[Exercise requirements]
Go line by line through the listing below and copy those that hold "checkShape".

[Provided data]
import Literature.IUT.HodgeArakelov.ModelReconstructionInvariance

/-!
# Bridge B8, part 9: transporting the Def. 1.1 output of the [EtTh] model along an automorphism of the
# mono-theta environment reproduces it — [IUTchII] Def. 1.1 «functorial algorithm» for `ModelReconstruction`
# (proof-only companion of `Def11OutputTransport` p409662, `ModelReconstruction` p410630, part 7 p416541)

abc-iut cell, layer L6, seat abc-iut-L6-d6 (gen 3). [IUTchII] Def. 1.1 (kurims pp. 20–21) asks for FUNCTORIAL
group-theoretic algorithms `M ↦ (Π_Y(M), …, (l·Δ_Θ)(M) ⊗ ℤ/Nℤ ≅ Π_μ(M))`; SUBDAG-IUTchII-Cor-110 row r4 records the
two kernel halves: transport along isomorphisms (B8 part 4, `Def11Output.transport`) and the construction for the
model (part 5b, `ModelFrame.def11OutputOfModel`). This file checks that they MATCH: for an identification
`e : Π_M ≃ Π^tp_Y[μ_N]` and an automorphism `φ` of the [IUTchII]-typed mono-theta environment `M`,

* `transport φ (output at e) = output at φ⁻¹ ≫ e` on every component one can compare in `Π_M`
  (`coe_transport_cyclotomicRigidity_iso`, `transport_reconstruction_extCyc`, `transport_reconstruction_projY_apply`
  — definitional bookkeeping), hence, by part 7 (abc-iut-w5-d145's [EtTh] Cor. 2.19 (i) engine p415693 underneath):
* if `φ` induces the identity on `Π_Y(M)` (relative to a mono-theta identification `ε` with the model `M(η)`), the
  transported rigidity isomorphism IS the original one, pointwise in `Π_M`
  (`coe_transport_cyclotomicRigidity_eq_of_over_id`; input BY NAME `Cor219_i_splittings`, F-0626, or `Prop214_i`,
  F-0631, via `…'`) — THE isomorphism is an invariant of `M`, fixed by all of `Aut(M)` over `Π_Y(M)`;
* if `φ` lies over `γ ∈ Aut(Π^tp_X)`, the transported isomorphism is the original one precomposed with `γ`'s action
  on `(l·Δ_Θ)(M)` (`coe_transport_cyclotomicRigidity_mk_of_over`) — the naturality square of [IUTchII] Cor. 1.10.

HONEST FRAMING: proof-only (no definitions, no new named facts); [EtTh] inputs BY NAME; nothing disputed is
asserted; no side is taken on [IUTchIII] Cor. 3.12; typed ≠ discharged. [claim: Mochizuki2012, status: disputed]
(IUTchII §1 Def 1.1, kurims pp.20-21); [cite: MochizukiEtTh2009, Cor 2.19(i) p.64].
-/

noncomputable section

namespace Literature.IUT.HodgeArakelov

universe u

open Literature.AnabelianGeometry.EtaleTheta MonoThetaBridge ModelCyclotomes
open scoped Literature.AnabelianGeometry.EtaleTheta

namespace ModelFrame

variable {S : ThetaSetting.{u}} {l : ℕ} {R : RigidData.{u} S.N l} (F : ModelFrame S R)
  {M : MonoThetaEnv S} (e : M.Pi ≃ₜ* R.env) (φ : MonoThetaEnv.Iso M M)

/-! ## Transport along `φ` = output at `φ⁻¹ ≫ e` (bookkeeping) -/

/-- `Π_M ↠ Π_Y(M)` of the transported output is that of the output at `φ⁻¹ ≫ e`.
[claim: Mochizuki2012, status: disputed] (IUTchII §1 Def 1.1 (i), kurims p.21) -/
theorem transport_reconstruction_projY_apply (m : M.Pi) :
    ((F.reconstruction e).transport φ).projY m = (F.reconstruction (φ.iso.symm.trans e)).projY m := rfl

/-- `Π_μ(M)` of the transported output is that of the output at `φ⁻¹ ≫ e`.
[claim: Mochizuki2012, status: disputed] (IUTchII §1 Def 1.1 (i), kurims p.21) -/
theorem transport_reconstruction_extCyc :
    ((F.reconstruction e).transport φ).extCyc = (F.reconstruction (φ.iso.symm.trans e)).extCyc := by
  ext m
  rfl

/-- `(l·Δ_Θ)(M)` is kept by transport and does not depend on the identification.
[claim: Mochizuki2012, status: disputed] (IUTchII §1 Def 1.1 (i), kurims p.21) -/
theorem transport_reconstruction_intCyc :
    ((F.reconstruction e).transport φ).intCyc = (F.reconstruction (φ.iso.symm.trans e)).intCyc := rfl

/-- **Transport matches the model construction**: the rigidity isomorphism of `(output at e).transport φ` and the
one of the output at `φ⁻¹ ≫ e` coincide pointwise in `Π_M` (both are `c ↦ φ(e⁻¹(ι(intModEquiv c)))`).
[claim: Mochizuki2012, status: disputed] (IUTchII §1 Def 1.1 (ii), kurims p.21) -/
theorem coe_transport_cyclotomicRigidity_iso (c : ModPow (intCyc R).carrier (S.N : ℕ)) :
    ((((F.cyclotomicRigidity e).transport φ).iso c : ((F.reconstruction e).transport φ).extCyc) : M.Pi) =
      ((F.cyclotomicRigidity (φ.iso.symm.trans e)).iso c : M.Pi) := rfl

/-- The same for the bundled output `def11OutputOfModel`. [claim: Mochizuki2012, status: disputed] (IUTchII §1 Def 1.1, kurims pp.20-21) -/
theorem coe_transport_def11OutputOfModel_iso (c : ModPow (intCyc R).carrier (S.N : ℕ)) :
    ((((F.def11OutputOfModel e).transport φ).rigidity.iso c : ((F.def11OutputOfModel e).transport φ).recon.extCyc) :
        M.Pi) = ((F.def11OutputOfModel (φ.iso.symm.trans e)).rigidity.iso c : M.Pi) := rfl

/-! ## Invariance / naturality of THE rigidity isomorphism under `Aut(M)` -/

section OverModel

variable {η : R.PiYdd → R.mu} {hη : η ∈ R.thetaCocycles} (ε : M.toEtale.Iso (R.modelMono hη))

/-- The mono-theta identification `φ⁻¹ ≫ ε` of `M` with the model, as an [EtTh] isomorphism.
[cite: MochizukiEtTh2009, Def 2.13(ii) p.48] -/
theorem etaleIsoTrans_symm_toEtale_e :
    (etaleIsoTrans (etaleIsoSymm φ.toEtale) ε).e = φ.iso.symm.trans ε.e := rfl

/-- **THE Def. 1.1 (ii) isomorphism is fixed by every automorphism of `M` over `Π_Y(M)`**: if `φ ∈ Aut(M)` induces
the identity on the quotient `Π_M ↠ Π^tp_Y` (read through a mono-theta identification `ε : M ⥲ M(η)`), then
transporting the output at `ε` along `φ` returns THE SAME rigidity isomorphism, pointwise in `Π_M`. Input BY NAME:
[EtTh] Cor. 2.19 (i) (`Cor219_i_splittings`, F-0626). [claim: Mochizuki2012, status: disputed] (IUTchII §1 Def 1.1 (ii), kurims p.21) -/
theorem coe_transport_cyclotomicRigidity_eq_of_over_id (h219 : R.Cor219_i_splittings)
    (hφ : ∀ m : M.Pi, CycEnvelope.proj R.augY R.chi (ε.e (φ.iso m)) = CycEnvelope.proj R.augY R.chi (ε.e m))
    (c : ModPow (intCyc R).carrier (S.N : ℕ)) :
    ((((F.cyclotomicRigidity ε.e).transport φ).iso c : ((F.reconstruction ε.e).transport φ).extCyc) : M.Pi) =
      ((F.cyclotomicRigidity ε.e).iso c : M.Pi) := by
  rw [coe_transport_cyclotomicRigidity_iso, ← etaleIsoTrans_symm_toEtale_e φ ε]
  refine F.coe_cyclotomicRigidity_eq_of_iso_over_id h219 ε _ (fun m => ?_) c
  show CycEnvelope.proj R.augY R.chi (ε.e (φ.iso.symm m)) = _
  conv_rhs => rw [← φ.iso.apply_symm_apply m]
  exact (hφ (φ.iso.symm m)).symm

/-- The same from [EtTh] Prop. 2.14 (i) (`Prop214_i`, F-0631) via part 7's `…'` form.
[claim: Mochizuki2012, status: disputed] (IUTchII §1 Def 1.1 (ii), kurims p.21) -/
theorem coe_transport_cyclotomicRigidity_eq_of_over_id' (h214 : R.Prop214_i)
    (hφ : ∀ m : M.Pi, CycEnvelope.proj R.augY R.chi (ε.e (φ.iso m)) = CycEnvelope.proj R.augY R.chi (ε.e m))
    (c : ModPow (intCyc R).carrier (S.N : ℕ)) :
    ((((F.cyclotomicRigidity ε.e).transport φ).iso c : ((F.reconstruction ε.e).transport φ).extCyc) : M.Pi) =
      ((F.cyclotomicRigidity ε.e).iso c : M.Pi) := by
  have hover : ∀ x : R.env, CycEnvelope.proj R.augY R.chi ((etaleIsoTrans (etaleIsoSymm φ.toEtale) ε).e
      (ε.e.symm x)) = CycEnvelope.proj R.augY R.chi (ε.e (ε.e.symm x)) := fun x => by
    show CycEnvelope.proj R.augY R.chi (ε.e (φ.iso.symm (ε.e.symm x))) = _
    conv_rhs => rw [← φ.iso.apply_symm_apply (ε.e.symm x)]
    exact (hφ (φ.iso.symm (ε.e.symm x))).symm
  -- the automorphism `ε⁻¹ ≫ φ⁻¹ ≫ ε` of the model lies over the identity of `Π^tp_Y`
  have hβ : ∀ x : R.env, CycEnvelope.proj R.augY R.chi
      ((etaleIsoTrans (etaleIsoSymm ε) (etaleIsoTrans (etaleIsoSymm φ.toEtale) ε)).e x) =
      CycEnvelope.proj R.augY R.chi x := fun x => by
    have h := hover x
    rw [ContinuousMulEquiv.apply_symm_apply] at h
    exact h
  rw [coe_transport_cyclotomicRigidity_iso, ← etaleIsoTrans_symm_toEtale_e φ ε,
    iso_e_eq_trans ε (etaleIsoTrans (etaleIsoSymm φ.toEtale) ε)]
  exact F.coe_cyclotomicRigidity_trans_eq_of_over_id' ε.e h214 hη _ hβ c

/-- **Naturality under `Aut(M)` over `γ`**: if `φ ∈ Aut(M)` lies over `γ ∈ Aut(Π^tp_X)` (read through `ε`) and
`γ(l·Δ_Θ) ⊆ l·Δ_Θ`, then the transported rigidity isomorphism at `[γ g]` is THE rigidity isomorphism at `[g]`,
`g ∈ l·Δ_Θ` — [IUTchII] Cor. 1.10's naturality square for the output of `M`. Input BY NAME: `Cor219_i_splittings`
(F-0626). [claim: Mochizuki2012, status: disputed] (IUTchII §1 Cor 1.10, kurims p.47) -/
theorem coe_transport_cyclotomicRigidity_mk_of_over (h219 : R.Cor219_i_splittings) (γ : R.PiX ≃ₜ* R.PiX)
    (hφ : ∀ m : M.Pi, ((CycEnvelope.proj R.augY R.chi (ε.e (φ.iso.symm m)) : R.PiY) : R.PiX) =
      γ ((CycEnvelope.proj R.augY R.chi (ε.e m) : R.PiY) : R.PiX))
    (g : R.lDeltaTheta) (hγg : γ g ∈ R.lDeltaTheta) :
    ((((F.cyclotomicRigidity ε.e).transport φ).iso
        (((intCycEquiv R).symm ((⟨γ g, hγg⟩ : R.lDeltaTheta) : lDeltaQuot R) : (intCyc R).carrier) :
          ModPow (intCyc R).carrier (S.N : ℕ)) : ((F.reconstruction ε.e).transport φ).extCyc) : M.Pi) =
      ((F.cyclotomicRigidity ε.e).iso
        (((intCycEquiv R).symm (g : lDeltaQuot R) : (intCyc R).carrier) :
          ModPow (intCyc R).carrier (S.N : ℕ)) : M.Pi) := by
  rw [coe_transport_cyclotomicRigidity_iso, ← etaleIsoTrans_symm_toEtale_e φ ε]
  exact F.coe_cyclotomicRigidity_eq_of_iso_over h219 ε _ γ hφ g hγg

end OverModel

end ModelFrame

end Literature.IUT.HodgeArakelov

end
import Summits.MatrixMultiplication.MatrixMultiplication.Theorems.AbelianSTPPCensusTAStatEDefs

/-!
# T_A static certificate, range `6380 … 6779` (t*-indexed linear checker with the k-member tree at `τ = 2371/1000`): kernel evaluation, the shape checks of the tree-heavy volumes `3840` on order sub-ranges of at most 60 orders and ≈ 15000 tree nodes (one theorem per (volume, sub-range): bounded kernel recursion depth and memory)

Cell mm-stpp (rung F-M1), tier T_A = «beat `2.371`, the record exponent (ADVXXZ'25 / DEK+26 rounded)»; checker in `AbelianSTPPCensusTAStatEDefs.lean`, table and bucket lists in `AbelianSTPPCensusTAStatEData.lean`
(pattern: theory g12's `AbelianSTPPCensusTAStatDDom*/DCk*.lean`).  `decide` with kernel reduction (standard axioms; no `native_decide`), `Elab.async false`;
consumed by `TAStatE.checkV_sound` / `TAStatE.domV_sound` / `TAStatE.m2V_sound` in the leaf `AbelianSTPPCensusLeafTA6779Closed.lean`.
WHAT THIS IS NOT: arithmetic on shape lists only; no statement about STPP families or `ω`.
-/

set_option linter.dupNamespace false
set_option autoImplicit false
set_option Elab.async false

namespace Summit.MatrixMultiplication.MatrixMultiplication.Theorems.TAStatE

set_option maxHeartbeats 0 in
/-- Heavy volume `3840`, orders `6477 … 6478` (13653 tree nodes): every sorted candidate shape passes `checkShape 6477 6478`. [original] -/
theorem ck3840t38 : TAStatE.checkV 6477 6478 1 3840 = true := by decide +kernel

set_option maxHeartbeats 0 in
/-- Heavy volume `3840`, orders `6479 … 6480` (13461 tree nodes): every sorted candidate shape passes `checkShape 6479 6480`. [original] -/
theorem ck3840t39 : TAStatE.checkV 6479 6480 1 3840 = true := by decide +kernel

set_option maxHeartbeats 0 in
/-- Heavy volume `3840`, orders `6481 … 6482` (13302 tree nodes): every sorted candidate shape passes `checkShape 6481 6482`. [original] -/
theorem ck3840t40 : TAStatE.checkV 6481 6482 1 3840 = true := by decide +kernel

set_option maxHeartbeats 0 in
/-- Heavy volume `3840`, orders `6483 … 6484` (13026 tree nodes): every sorted candidate shape passes `checkShape 6483 6484`. [original] -/
theorem ck3840t41 : TAStatE.checkV 6483 6484 1 3840 = true := by decide +kernel

end Summit.MatrixMultiplication.MatrixMultiplication.Theorems.TAStatE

[Exercise output]
/-- Heavy volume `3840`, orders `6477 … 6478` (13653 tree nodes): every sorted candidate shape passes `checkShape 6477 6478`. [original] -/
/-- Heavy volume `3840`, orders `6479 … 6480` (13461 tree nodes): every sorted candidate shape passes `checkShape 6479 6480`. [original] -/
/-- Heavy volume `3840`, orders `6481 … 6482` (13302 tree nodes): every sorted candidate shape passes `checkShape 6481 6482`. [original] -/
/-- Heavy volume `3840`, orders `6483 … 6484` (13026 tree nodes): every sorted candidate shape passes `checkShape 6483 6484`. [original] -/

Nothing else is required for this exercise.